ACTION ITEM ->
Among the lines of data below, reproduce only those from the one with "import Literature.Geometry.DiscreteGeometry.BondGraph" through the one with "ordered-caps lemma (sibling", exactly as they stand, both ends included.

•••

import Mathlib
import HarnessLib
import Literature.Geometry.DiscreteGeometry.BondGraph
import Summits.AtomisticToContinuum.Crystallization.Theorems.PricedLinkCensusSoftLayerPropagationStubDevelopReach

/-!
# Reach of the graph `5`-ball and one-bond scale arithmetic at `η ≤ 1/100`
# (crux `SoftLayerPropagation`, line `Sketch`, stub `develop_rest`, registered sub-goal `developRest_reach_five`)

Route `PricedLinkCensus`, crux `SoftLayerPropagation` (stmt-AtomisticToContinuum-14233), line
`Sketch`.  Helper file for the registered stub `develop_rest` (remainder of the exact shadow
development): the elementary arithmetic consumed by the reduction of `develop_rest` to the metric
ordered-caps lemma (sibling file `…DevelopRestReduction`), namely

* `developRest_posPart_sub_le` — subadditivity of the positive part,
  `(a − c)⁺ − (b − c)⁺ ≤ (a − b)⁺` (the penalty of the penalised radial potential
  `dist (y i) · + (8/3)·(nn − (53/50) nn_i)⁺` changes by at most `(8/3)·(nn_v − nn_w)⁺` between two
  sites);
* `developRest_scale_adj`, `developRest_dist_adj` — along a bond of `bondGraph η y`, `η ≤ 1/100`,
  the scale grows by at most the factor `101/100` and the bond is no longer than `101/100` of the
  scale of either end (`nearestDist_le_mul_of_adj`, `dist_le_of_adj`);
* **`developRest_reach_five`** (registered) — a bond walk of length `≤ 5` from `i` ends within
  `(129/25) nn_i` of `y i` (`Σ_{t=1}^{5} 1.01^t = 5.15201506 ≤ 5.16`) at a site of scale
  `≤ (53/50) nn_i` (`1.01⁵ = 1.0510… ≤ 1.06`), from `Theorems.develop_reach`.

All `[folklore]`; no new definitions.
-/

noncomputable section

namespace Summit.AtomisticToContinuum.Crystallization.Theorems

open Literature.Geometry.DiscreteGeometry

/-- The positive part is subadditive: `(a − c)⁺ − (b − c)⁺ ≤ (a − b)⁺`. [folklore] -/
theorem developRest_posPart_sub_le (a b c : ℝ) : max 0 (a - c) - max 0 (b - c) ≤ max 0 (a - b) := by
  have h1 : a - c ≤ max 0 (a - b) + max 0 (b - c) := by
    have := le_max_right 0 (a - b)
    have := le_max_right 0 (b - c)
    linarith
  have h2 : (0 : ℝ) ≤ max 0 (a - b) + max 0 (b - c) := add_nonneg (le_max_left _ _) (le_max_left _ _)
  have := max_le h2 h1
  linarith

/-- Along a bond the scale grows by at most the factor `101/100` (`0 ≤ η ≤ 1/100`). [folklore] -/
theorem developRest_scale_adj {η : ℝ} (hη : 0 ≤ η) (hη' : η ≤ 1 / 100) {N : ℕ}
    {y : Fin N → EuclideanSpace ℝ (Fin 3)} {j k : Fin N} (h : (bondGraph η y).Adj j k) :
    nearestDist y j ≤ 101 / 100 * nearestDist y k := by
  have h1 := nearestDist_le_mul_of_adj (by linarith : (0 : ℝ) ≤ 1 + η) h
  have h0 := nearestDist_nonneg y k
  nlinarith

/-- A bond is no longer than `101/100` of the scale of its first end (`0 ≤ η ≤ 1/100`).
[folklore] -/
theorem developRest_dist_adj {η : ℝ} (hη : 0 ≤ η) (hη' : η ≤ 1 / 100) {N : ℕ}
    {y : Fin N → EuclideanSpace ℝ (Fin 3)} {j k : Fin N} (h : (bondGraph η y).Adj j k) :
    dist (y j) (y k) ≤ 101 / 100 * nearestDist y j := by
  have h1 := dist_le_of_adj (by linarith : (0 : ℝ) ≤ 1 + η) h
  have h0 := nearestDist_nonneg y j
  nlinarith

/-- **Registered sub-goal `developRest_reach_five`** of the crux item (REACH OF THE GRAPH `5`-BALL
at `η ≤ 1/100`).  A bond walk of length `≤ 5` from `i` ends within `(129/25) nn_i` of `y i`, at a
site of scale `≤ (53/50) nn_i`. [folklore] -/
theorem developRest_reach_five : ∀ (η : ℝ), 0 ≤ η → η ≤ 1 / 100 → ∀ (N : ℕ) (y : Fin N → EuclideanSpace ℝ (Fin 3)) (i j : Fin N) (w : (Literature.Geometry.DiscreteGeometry.bondGraph η y).Walk i j), w.length ≤ 5 → dist (y i) (y j) ≤ 129 / 25 * Literature.Geometry.DiscreteGeometry.nearestDist y i ∧ Literature.Geometry.DiscreteGeometry.nearestDist y j ≤ 53 / 50 * Literature.Geometry.DiscreteGeometry.nearestDist y i := by
  intro η hη hη' N y i j w hw
  obtain ⟨h1, h2, -⟩ := develop_reach η hη N y i j w
  have hνi := nearestDist_nonneg y i
  have hb : (1 : ℝ) ≤ 1 + η := by linarith
  have hb' : 1 + η ≤ 101 / 100 := by linarith
  have hpow : (1 + η) ^ w.length ≤ (101 / 100 : ℝ) ^ 5 :=
    (pow_le_pow_right₀ hb hw).trans (pow_le_pow_left₀ (by linarith) hb' 5)
  have hsum : ∑ t ∈ Finset.range w.length, (1 + η) ^ (t + 1) ≤ 129 / 25 := by
    calc ∑ t ∈ Finset.range w.length, (1 + η) ^ (t + 1)
        ≤ ∑ t ∈ Finset.range 5, (1 + η) ^ (t + 1) := by
          apply Finset.sum_le_sum_of_subset_of_nonneg (Finset.range_mono hw)
          intro t _ _
          positivity
      _ ≤ ∑ t ∈ Finset.range 5, (101 / 100 : ℝ) ^ (t + 1) := by
          refine Finset.sum_le_sum fun t _ => ?_
          exact pow_le_pow_left₀ (by linarith) hb' _
      _ ≤ 129 / 25 := by
          simp only [Finset.sum_range_succ, Finset.sum_range_zero]
          norm_num
  have h5 : (101 / 100 : ℝ) ^ 5 ≤ 53 / 50 := by norm_num
  exact ⟨h1.trans (by nlinarith), h2.trans (by nlinarith)⟩

end Summit.AtomisticToContinuum.Crystallization.Theorems

end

•••

WRITTEN ANSWER ->
import Literature.Geometry.DiscreteGeometry.BondGraph
import Summits.AtomisticToContinuum.Crystallization.Theorems.PricedLinkCensusSoftLayerPropagationStubDevelopReach

/-!
# Reach of the graph `5`-ball and one-bond scale arithmetic at `η ≤ 1/100`
# (crux `SoftLayerPropagation`, line `Sketch`, stub `develop_rest`, registered sub-goal `developRest_reach_five`)

Route `PricedLinkCensus`, crux `SoftLayerPropagation` (stmt-AtomisticToContinuum-14233), line
`Sketch`.  Helper file for the registered stub `develop_rest` (remainder of the exact shadow
development): the elementary arithmetic consumed by the reduction of `develop_rest` to the metric
ordered-caps lemma (sibling file `…DevelopRestReduction`), namely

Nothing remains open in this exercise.